Jason Rantz
Do we really want surveillance cameras in black neighborhoods?
Black community leaders are asking for surveillance cameras to be installed in predominantly black neighborhoods where there is higher than normal crime rates.
“We don’t want to feel police are profiling young men and women,” Katoya Palmer told KING 5. “We don’t want to feel like they’re using force that’s unreasonable. Don’t want to feel like we can’t come to these corners and congregate.”
Well, what do you think putting a black community under surveillance is going to do exactly?
This idea of putting cameras around black neighborhoods is something SPD Chief Kathleen O’Toole is open to but she’s a bit cautious.

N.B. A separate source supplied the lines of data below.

/-- **`σ`-stable hyperplanes exist**: a `σ`-stable subspace `W` of dimension `N + 1` contains a `σ`-stable subspace of
dimension `N` (kernel of a `σ`-(anti)symmetrised functional not vanishing at a real or imaginary vector of `W`). -/
theorem exists_conjStable_hyperplane (W : Submodule ℚ ℂ) [FiniteDimensional ℚ W] (hW : W.map conjQ ≤ W)
    {N : ℕ} (hN : Module.finrank ℚ W = N + 1) :
    ∃ P : Submodule ℚ ℂ, P ≤ W ∧ P.map conjQ ≤ P ∧ Module.finrank ℚ P = N := by
  classical
  have hW' : ∀ w ∈ W, conjQ w ∈ W := fun w hw => hW (Submodule.mem_map_of_mem hw)
  let σW : W →ₗ[ℚ] W := conjQ.restrict hW'
  have σW_coe : ∀ w : W, ((σW w : W) : ℂ) = (starRingEnd ℂ) w := fun w => rfl
  have σW_σW : ∀ w : W, σW (σW w) = w := fun w => by
    apply Subtype.ext; rw [σW_coe, σW_coe]; simp
  -- a nonzero `u ∈ W` with `σ u = s • u`, `s = ±1`
  haveI : Nontrivial W := Module.nontrivial_of_finrank_pos (R := ℚ) (by rw [hN]; exact Nat.succ_pos N)
  obtain ⟨w₀, hw₀⟩ := exists_ne (0 : W)
  obtain ⟨u, s, hu0, hsu, hs⟩ : ∃ (u : W) (s : ℚ), u ≠ 0 ∧ σW u = s • u ∧ s * s = 1 := by
    by_cases h : w₀ + σW w₀ = 0
    · refine ⟨w₀ - σW w₀, -1, ?_, ?_, by norm_num⟩
      · intro h'
        apply hw₀
        have h2 : (2 : ℚ) • w₀ = 0 := by
          rw [two_smul]
          calc w₀ + w₀ = (w₀ + σW w₀) + (w₀ - σW w₀) := by abel
            _ = 0 := by rw [h, h', add_zero]
        exact (smul_eq_zero.1 h2).resolve_left (by norm_num)
      · rw [map_sub, σW_σW, neg_smul, one_smul, neg_sub]
    · exact ⟨w₀ + σW w₀, 1, h, by rw [map_add, σW_σW, one_smul, add_comm], by norm_num⟩
  -- a functional not vanishing at `u`, (anti)symmetrised
  obtain ⟨φ, hφ⟩ : ∃ φ : Module.Dual ℚ W, φ u ≠ 0 := by
    by_contra h
    push Not at h
    exact hu0 ((Module.forall_dual_apply_eq_zero_iff ℚ u).1 h)
  let ψ : Module.Dual ℚ W := φ + s • (φ.comp σW)
  have hψu : ψ u ≠ 0 := by
    have : ψ u = 2 * φ u := by
      simp only [ψ, LinearMap.add_apply, LinearMap.smul_apply, LinearMap.comp_apply, hsu, map_smul, smul_eq_mul]
      rw [← mul_assoc, hs, one_mul, two_mul]
    rw [this]; exact mul_ne_zero two_ne_zero hφ
  have hψσ : ∀ v, ψ (σW v) = s * ψ v := by
    intro v
    simp only [ψ, LinearMap.add_apply, LinearMap.smul_apply, LinearMap.comp_apply, σW_σW, smul_eq_mul]
    rw [mul_add, ← mul_assoc, hs, one_mul, add_comm]
  have hψ0 : ψ ≠ 0 := fun h => hψu (by rw [h]; rfl)
  -- `P :=` the kernel of `ψ`, pushed into `ℂ`
  refine ⟨(LinearMap.ker ψ).map W.subtype, Submodule.map_subtype_le W _, ?_, ?_⟩
  · rw [Submodule.map_le_iff_le_comap]
    rintro _ ⟨v, hv, rfl⟩
    refine ⟨σW v, ?_, rfl⟩
    show σW v ∈ LinearMap.ker ψ
    rw [LinearMap.mem_ker, hψσ, LinearMap.mem_ker.1 (by exact hv), mul_zero]
  · rw [(Submodule.equivMapOfInjective W.subtype W.injective_subtype (LinearMap.ker ψ)).finrank_eq.symm]
    have := Module.Dual.finrank_ker_add_one_of_ne_zero hψ0
    omega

“If the community is coming to us and demanding cameras in a high-crime neighborhood, we need to be responsive, we need to work with them, but we need policies around retention … around privacy, to strike the right balance,” O’Toole said.

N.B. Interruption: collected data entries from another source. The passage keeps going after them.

/-! ### Step 3: the deficit over every finite set of primes -/

/-- **The prime deficit at the scale `1/2` is bounded on every finite set of primes** (seat-0, design algebra §3):
under Loc and TI, `Σ_{p∈D} (log p − c(p))/√p ≤ 12 − 24 C₁` for every finite set `D` of primes. [folklore] -/
theorem deficit_finset_le (c : ℕ → ℝ) (hc0 : ∀ n, 0 ≤ c n)
    (hLoc : ∀ p : ℕ, p.Prime → Summable (fun n : ℕ => if p ∣ n then c n / n else 0))
    (hTI : ∀ α : ℕ → ℂ, ∀ L : ℕ, (∀ m, L < m → α m = 0) →
      ∃ T : ℝ, Tendsto (fun x : ℝ => ∑ n ∈ Finset.Icc 1 ⌊x⌋₊,
          (c n - ArithmeticFunction.vonMangoldt n) / n *
            (∑ ℓ ∈ Finset.Icc 1 L, ∑ ℓ' ∈ Finset.Icc 1 L, α ℓ * (starRingEnd ℂ) (α ℓ') *
            (((Nat.gcd (n * ℓ') ℓ : ℕ) : ℝ) : ℂ) / (Real.sqrt ((ℓ : ℝ) * ℓ') : ℂ)).re) atTop (𝓝 T) ∧
        T ≤ 1 / 2 * (∑ ℓ ∈ Finset.Icc 1 L, ∑ ℓ' ∈ Finset.Icc 1 L, α ℓ * (starRingEnd ℂ) (α ℓ') *
            (((Nat.gcd (1 * ℓ') ℓ : ℕ) : ℝ) : ℂ) / (Real.sqrt ((ℓ : ℝ) * ℓ') : ℂ)).re)
    (C₁ : ℝ) (hC₁ : Tendsto (fun x : ℝ => ∑ n ∈ Finset.Icc 1 ⌊x⌋₊,
        (c n - ArithmeticFunction.vonMangoldt n) / n) atTop (𝓝 C₁)) (hC₁le : C₁ ≤ 1 / 2)
    (D : Finset ℕ) (hD : ∀ p ∈ D, p.Prime) :
    ∑ p ∈ D, (Real.log p - c p) / Real.sqrt p ≤ 12 - 24 * C₁ := by
  classical
  refine le_of_forall_pos_le_add fun ε hε => ?_
  -- the weighted tails tend to zero, uniformly over the finite set `D`
  have hev : ∀ p ∈ D, ∀ᶠ z : ℕ in atTop, Real.sqrt p *
      ∑' k : ℕ, (fun n : ℕ => if p ∣ n then c n / n else (0 : ℝ)) (k + (z + 1)) < ε / (D.card + 1) := by
    intro p hp
    have h1 : Tendsto (fun z : ℕ => Real.sqrt p *
        ∑' k : ℕ, (fun n : ℕ => if p ∣ n then c n / n else (0 : ℝ)) (k + (z + 1))) atTop (𝓝 (Real.sqrt p * 0)) :=
      ((tendsto_sum_nat_add (fun n : ℕ => if p ∣ n then c n / n else (0 : ℝ))).comp
        (tendsto_add_atTop_nat 1)).const_mul _
    rw [mul_zero] at h1
    exact h1.eventually (gt_mem_nhds (by positivity))
  have hev' : ∀ᶠ z : ℕ in atTop, ∀ p ∈ D, Real.sqrt p *
      ∑' k : ℕ, (fun n : ℕ => if p ∣ n then c n / n else (0 : ℝ)) (k + (z + 1)) < ε / (D.card + 1) :=
    (Filter.eventually_all_finset D).2 hev
  obtain ⟨z, hz1, hz2⟩ := (hev'.and (Filter.eventually_ge_atTop (D.sup id))).exists
  -- Step 2 at the level `Q = primes ≤ z`
  have hDQ : D ⊆ Nat.primesLE z := fun p hp =>
    Nat.mem_primesLE.2 ⟨le_trans (Finset.le_sup (f := id) hp) hz2, hD p hp⟩
  have hQ : ∀ q ∈ Nat.primesLE z, q.Prime := fun q hq => Nat.prime_of_mem_primesLE hq
  have hstep := deficit_finset_le_level c hc0 hLoc hTI C₁ hC₁ hC₁le (Nat.primesLE z) D hQ hDQ
  -- bound the pollution by the tails
  have hpoll : ∑ p ∈ D, Real.sqrt p *
      ∑' n : ℕ, (if p ∣ n ∧ ¬ p ^ 2 ∣ n ∧ n ≠ p ∧ (∀ q ∈ Nat.primesLE z, q ∣ n → q = p) then c n / n else 0) ≤ ε := by
    calc ∑ p ∈ D, Real.sqrt p *
        ∑' n : ℕ, (if p ∣ n ∧ ¬ p ^ 2 ∣ n ∧ n ≠ p ∧ (∀ q ∈ Nat.primesLE z, q ∣ n → q = p) then c n / n else 0)
        ≤ ∑ p ∈ D, ε / (D.card + 1) := by
          refine Finset.sum_le_sum fun p hp => le_trans ?_ (hz1 p hp).le
          exact mul_le_mul_of_nonneg_left (pollution_le_tail c hc0 hLoc p (hD p hp) z) (Real.sqrt_nonneg _)
      _ = D.card * (ε / (D.card + 1)) := by rw [Finset.sum_const, nsmul_eq_mul]
      _ ≤ ε := by
          rw [mul_div_assoc']
          rw [div_le_iff₀ (by positivity)]
          nlinarith
  linarith

/-- **The prime deficit at the scale `1/2` converges** (seat-0; the output of the 2001 spine, here direct):
under Loc and TI, `Σ_p (log p − c(p))₊/√p < ∞`. [folklore] -/
theorem summable_deficit_sqrt (c : ℕ → ℝ) (hc0 : ∀ n, 0 ≤ c n)
    (hLoc : ∀ p : ℕ, p.Prime → Summable (fun n : ℕ => if p ∣ n then c n / n else 0))
    (hTI : ∀ α : ℕ → ℂ, ∀ L : ℕ, (∀ m, L < m → α m = 0) →
      ∃ T : ℝ, Tendsto (fun x : ℝ => ∑ n ∈ Finset.Icc 1 ⌊x⌋₊,
          (c n - ArithmeticFunction.vonMangoldt n) / n *
            (∑ ℓ ∈ Finset.Icc 1 L, ∑ ℓ' ∈ Finset.Icc 1 L, α ℓ * (starRingEnd ℂ) (α ℓ') *
            (((Nat.gcd (n * ℓ') ℓ : ℕ) : ℝ) : ℂ) / (Real.sqrt ((ℓ : ℝ) * ℓ') : ℂ)).re) atTop (𝓝 T) ∧
        T ≤ 1 / 2 * (∑ ℓ ∈ Finset.Icc 1 L, ∑ ℓ' ∈ Finset.Icc 1 L, α ℓ * (starRingEnd ℂ) (α ℓ') *
            (((Nat.gcd (1 * ℓ') ℓ : ℕ) : ℝ) : ℂ) / (Real.sqrt ((ℓ : ℝ) * ℓ') : ℂ)).re) :
    Summable (fun p : ℕ => if p.Prime then max (Real.log p - c p) 0 / Real.sqrt p else 0) := by
  classical
  obtain ⟨C₁, hC₁, hC₁le⟩ := exists_C1 c hTI
  have h0 : ∀ p : ℕ, 0 ≤ (if p.Prime then max (Real.log p - c p) 0 / Real.sqrt p else 0) := fun p => by
    split_ifs <;> positivity
  refine summable_of_sum_range_le h0 (c := 12 - 24 * C₁) fun N => ?_
  set D : Finset ℕ := (Finset.range N).filter (fun p => p.Prime ∧ c p < Real.log p) with hDdef
  have hD : ∀ p ∈ D, p.Prime := fun p hp => (Finset.mem_filter.1 hp).2.1
  have hle := deficit_finset_le c hc0 hLoc hTI C₁ hC₁ hC₁le D hD
  have heq : ∑ p ∈ Finset.range N, (if p.Prime then max (Real.log p - c p) 0 / Real.sqrt p else 0) =
      ∑ p ∈ D, (Real.log p - c p) / Real.sqrt p := by
    rw [hDdef, Finset.sum_filter]
    refine Finset.sum_congr rfl fun p _ => ?_
    by_cases hp : p.Prime
    · rw [if_pos hp]
      by_cases hlt : c p < Real.log p
      · rw [if_pos ⟨hp, hlt⟩, max_eq_left (by linarith)]
      · rw [if_neg (fun h => hlt h.2), max_eq_right (by linarith), zero_div]
    · rw [if_neg hp, if_neg (fun h => hp h.1)]
  rw [heq]
  exact hle

/-! ### AX-A -/

/-- The negative part of `c − Λ` is summable against `1/n`: it lives on prime powers, where it is bounded by the
prime deficit at the scale `1/2` (primes) and by `Λ(n)/n` (higher prime powers). [folklore] -/
theorem summable_negPart_dwt_div (c : ℕ → ℝ) (hc0 : ∀ n, 0 ≤ c n)
    (hdef : Summable (fun p : ℕ => if p.Prime then max (Real.log p - c p) 0 / Real.sqrt p else 0)) :
    Summable (fun n : ℕ => max (ArithmeticFunction.vonMangoldt n - c n) 0 / n) := by
  have hB := summable_vonMangoldt_nonprime_rpow (σ := 1) (by norm_num)
  refine Summable.of_nonneg_of_le (fun n => by positivity) (fun n => ?_) (hdef.add hB)
  have hrpow : (n : ℝ) ^ (-(1 : ℝ)) = 1 / n := by
    rw [Real.rpow_neg (Nat.cast_nonneg _), Real.rpow_one, one_div]
  by_cases hp : n.Prime
  · rw [if_pos hp, if_pos hp, zero_mul, add_zero, ArithmeticFunction.vonMangoldt_apply_prime hp]
    have hn1 : (1 : ℝ) ≤ n := by exact_mod_cast hp.one_lt.le
    have hsq : Real.sqrt n ≤ n := by
      rw [Real.sqrt_le_left (by linarith)]
      nlinarith
    have hs0 : 0 < Real.sqrt n := Real.sqrt_pos.2 (by linarith)
    exact div_le_div_of_nonneg_left (by positivity) hs0 hsq
  · rw [if_neg hp, if_neg hp, zero_add, hrpow, mul_one_div]
    refine div_le_div_of_nonneg_right (max_le ?_ ArithmeticFunction.vonMangoldt_nonneg) (Nat.cast_nonneg _)
    linarith [hc0 n]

The chief says she will get community input and work with the ACLU to come up with a surveillance camera program, because you always have to get the blessings of the ACLU before you do anything in a progressive city.
It sounds like an awful idea.
Just from the optics of it, you’ve got a white mayor, some white city council members, a white police chief putting cameras up in black neighborhoods. That doesn’t look good.
And from a privacy standpoint, do you want to live with big brother watching? Now maybe you do — maybe you think this will be meaningful but think of the implications.
Let’s say you put up the cameras and the crime rate goes down in Central Seattle. It’s a success. If it’s a success, wouldn’t you want to add more cameras elsewhere?
The folks in Redmond and Bainbridge and Milton don’t want crime — they’re relatively low-crime areas, but any one robbery is one too many. I imagine someone saying we should be proactive and put the cameras up. Are you comfortable with that?
Maybe some of the privacy concerns are overstated. London has a ton of cameras around to catch bad guys doing bad things. I never once felt strange being captured by these cameras when I visited in March. But crime still exists, so it’s not like this idea is full proof.